Since Grayson was charged, political leaders across the state have commented on the case. In a Wednesday statement that remains pinned to the top of Illinois Gov. JB Pritzker's profile on X, formerly Twitter, the Democrat welcomed the charges and called for building "a system of justice in this country that truly protects all of its citizens."
"My heart breaks for Sonya's children, for her family and friends, and for all who knew and loved her, and I am enraged that another innocent Black woman had her life taken from her at the hands of a police officer," Pritzker also said.
The comments kept mounting after the release of the video. U.S. Sen. Dick Durbin (D-Ill.) said Monday that "the body camera footage released today is disturbing and unconscionable. My thoughts continue to be with Sonya Massey's children, family, and loved ones as they relive these horrible moments."

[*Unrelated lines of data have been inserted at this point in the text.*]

import Summits.QuantumFields.BalabanUV.Beta.D1BFx.TorusWeightMixedArrays

/-!
# TB4-W PART 3b-N (FILE N3e) — (u1): the s-UNIFORM localisation of the mixed weight table `BwMix` (road «BF-x», slot (K); ρ-g7-8)

Ruling ρ-g7-8 (u1): the k-indexed N-side families must be bi-localised at the pair's base points with constants and rate UNIFORM in `k`
(here: in `s = (m+1)·p`).  Every piece of `BwMix s (m+1) a κ u l u′` (FILES N3a–N3d) is either a FIXED kernel or a two-array word
`X ∘ A ∘ arr s Y` ∕ `jet•(arr s Z)` ∕ `eYe s …` whose localisation constants are `s`-FREE by TA2 (`decays_arr`, `biLoc_comp_arr`,
`biLoc_eYe_of_rowBound`); this file does the bookkeeping: each piece is localised at `(u,u)`, `(u′,u′)` or `(u,u′)` uniformly, then re-centred
to the pair `(u, u′)` (`KernelWard.biLoc_recentre`, factor at most `exp (2|u−u′|₁)` since all rates are at most `1`), and summed.
[folklore]; no definitions.
-/

noncomputable section

namespace Summit.QuantumFields.BalabanUV.Beta.D1BFx.TorusWeightMixedLoc

open scoped BigOperators
open Literature.MathematicalPhysics.QuantumFieldTheory.Balaban1983to89
open Literature.MathematicalPhysics.QuantumFieldTheory.Balaban1983to89.Beta
open B12Sec2to5 (l1 l1_nonneg)
open ExpKernelCalculus (MKer BiLoc Decays Zl comp biLoc_comp_decays)
open KernelWard (biLoc_add biLoc_sub biLoc_recentre)
open BalabanStepJetsSucc (biLoc_comp_right)
open Summit.QuantumFields.BalabanUV.Beta.TameKernelCalculus (decays_of_le biLoc_of_le trK biLoc_trK)
open Summit.QuantumFields.BalabanUV.Beta.D1BFx.PeriodicArrays (arr toF decays_arr)
open Summit.QuantumFields.BalabanUV.Beta.D1BFx.FibredPeriodisation (Kfib)
open Summit.QuantumFields.BalabanUV.Beta.D1BFx.GhostStencil (ghCur biLoc_ghCur l1_zero)
open Summit.QuantumFields.BalabanUV.Beta.D1BFx.RJetProjector (Rgt)
open Summit.QuantumFields.BalabanUV.Beta.D1BFx.RJetAssembly (dSw biLoc_dSw)
open Summit.QuantumFields.BalabanUV.Beta.D1BFx.TorusJetSandwichArrays (jetR jetC biLoc_jetR biLoc_jetC)
open Summit.QuantumFields.BalabanUV.Beta.D1BFx.TorusGhostWordArrays (lapU Lgh biLoc_Lgh cL)
open Summit.QuantumFields.BalabanUV.Beta.D1BFx.TorusGhostPairStencils (gh₂ biLoc_gh₂)
open Summit.QuantumFields.BalabanUV.Beta.D1BFx.KGhostLeg (Cgh)
open Summit.QuantumFields.BalabanUV.Beta.D1BFx.TorusBondArrays (dB dB_pos dB_le_one decays_lapU_Cgh decays_Cgh_lapU)
open Summit.QuantumFields.BalabanUV.Beta.D1BFx.TorusWeightWordArrays (wL wR wC decays_Rgt_dB)
open Summit.QuantumFields.BalabanUV.Beta.D1BFx.TorusTwoArrayWords (biLoc_comp_arr eYe biLoc_eYe_of_rowBound)
open Summit.QuantumFields.BalabanUV.Beta.D1BFx.TorusMixedLetters (decays_Cgh_dB decays_A₃ decays_A₄)
open Summit.QuantumFields.BalabanUV.Beta.D1BFx.TorusWeightMixedTerms (K5 K7 K9 Z4 K4 biLoc_wR biLoc_wL biLoc_wC biLoc_cur_Cgh_arr_cur biLoc_Z5 biLoc_zero_bond)
open Summit.QuantumFields.BalabanUV.Beta.D1BFx.TorusWeightMixedArrays (BwMix)

/-! ## §1 Re-centring to the pair and small helpers -/

section Helpers

variable {F : Type*} {K : MKer 4 F} {C δ : ℝ} {u u' : Fin 4 → ℤ}

/-- [folklore] For `0 ≤ δ ≤ 1` and `t ≥ 0`: `e^{δ·t} ≤ e^{t}`. -/
theorem exp_rate_le {t : ℝ} (ht : 0 ≤ t) (hδ1 : δ ≤ 1) : Real.exp (δ * t) ≤ Real.exp t :=
  Real.exp_le_exp.mpr (by nlinarith)

/-- [folklore] **FROM `(u, u)` TO THE PAIR `(u, u′)`**: `BiLoc K u u C δ ⟹ BiLoc K u u′ (C·e^{2|u−u′|₁}) δ` (`0 ≤ δ ≤ 1`). -/
theorem biLoc_pair_of_left (a₀ : F) (hK : BiLoc K u u C δ) (hδ : 0 ≤ δ) (hδ1 : δ ≤ 1) :
    BiLoc K u u' (C * Real.exp (4 * l1 (u - u'))) δ := by
  have h := biLoc_recentre hK hδ u u'
  rw [sub_self, l1_zero, zero_add] at h
  refine StepJetData.biLoc_weaken h (mul_le_mul_of_nonneg_left ?_ (hK.nonneg a₀)) le_rfl
  exact (exp_rate_le (l1_nonneg _) hδ1).trans (Real.exp_le_exp.mpr (by linarith [l1_nonneg (u - u')]))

Some who weighed in highlighted aspects of Illinois state law, including bodycam requirements and rules for investigations.
"The body camera footage is horrific, and I offer my deepest sympathy to Sonya Massey's family as they relive a moment no family should experience," said Illinois Attorney General Kwame Raoul. "As the community reacts to the release of the footage, I urge calm as this matter works its way through the criminal justice system."
"In Illinois we have made sure that the law mandates independent investigations after officer-involved shootings," he added. "In this matter it appears that the investigation by the Illinois State Police and the subsequent referral to the Sangamon County state's attorney's office have complied with the letter and spirit of the law by providing the appropriate transparency and moving toward accountability."
State Sen. Robert Peters, Senate chair of the Illinois Legislative Black Caucus, said Monday that "this video is sickening. It is despicable and disgusting to see such brutal violence toward an innocent Black woman. How did this person ever become a law enforcement officer?"
"This is why we fought for increased transparency. This is why we fought for body camera requirements. This is why we fought to end cash bail to keep dangerous people detained," he continued. "But arresting and detaining the perpetrator isn't the end. Justice demands answers and accountability."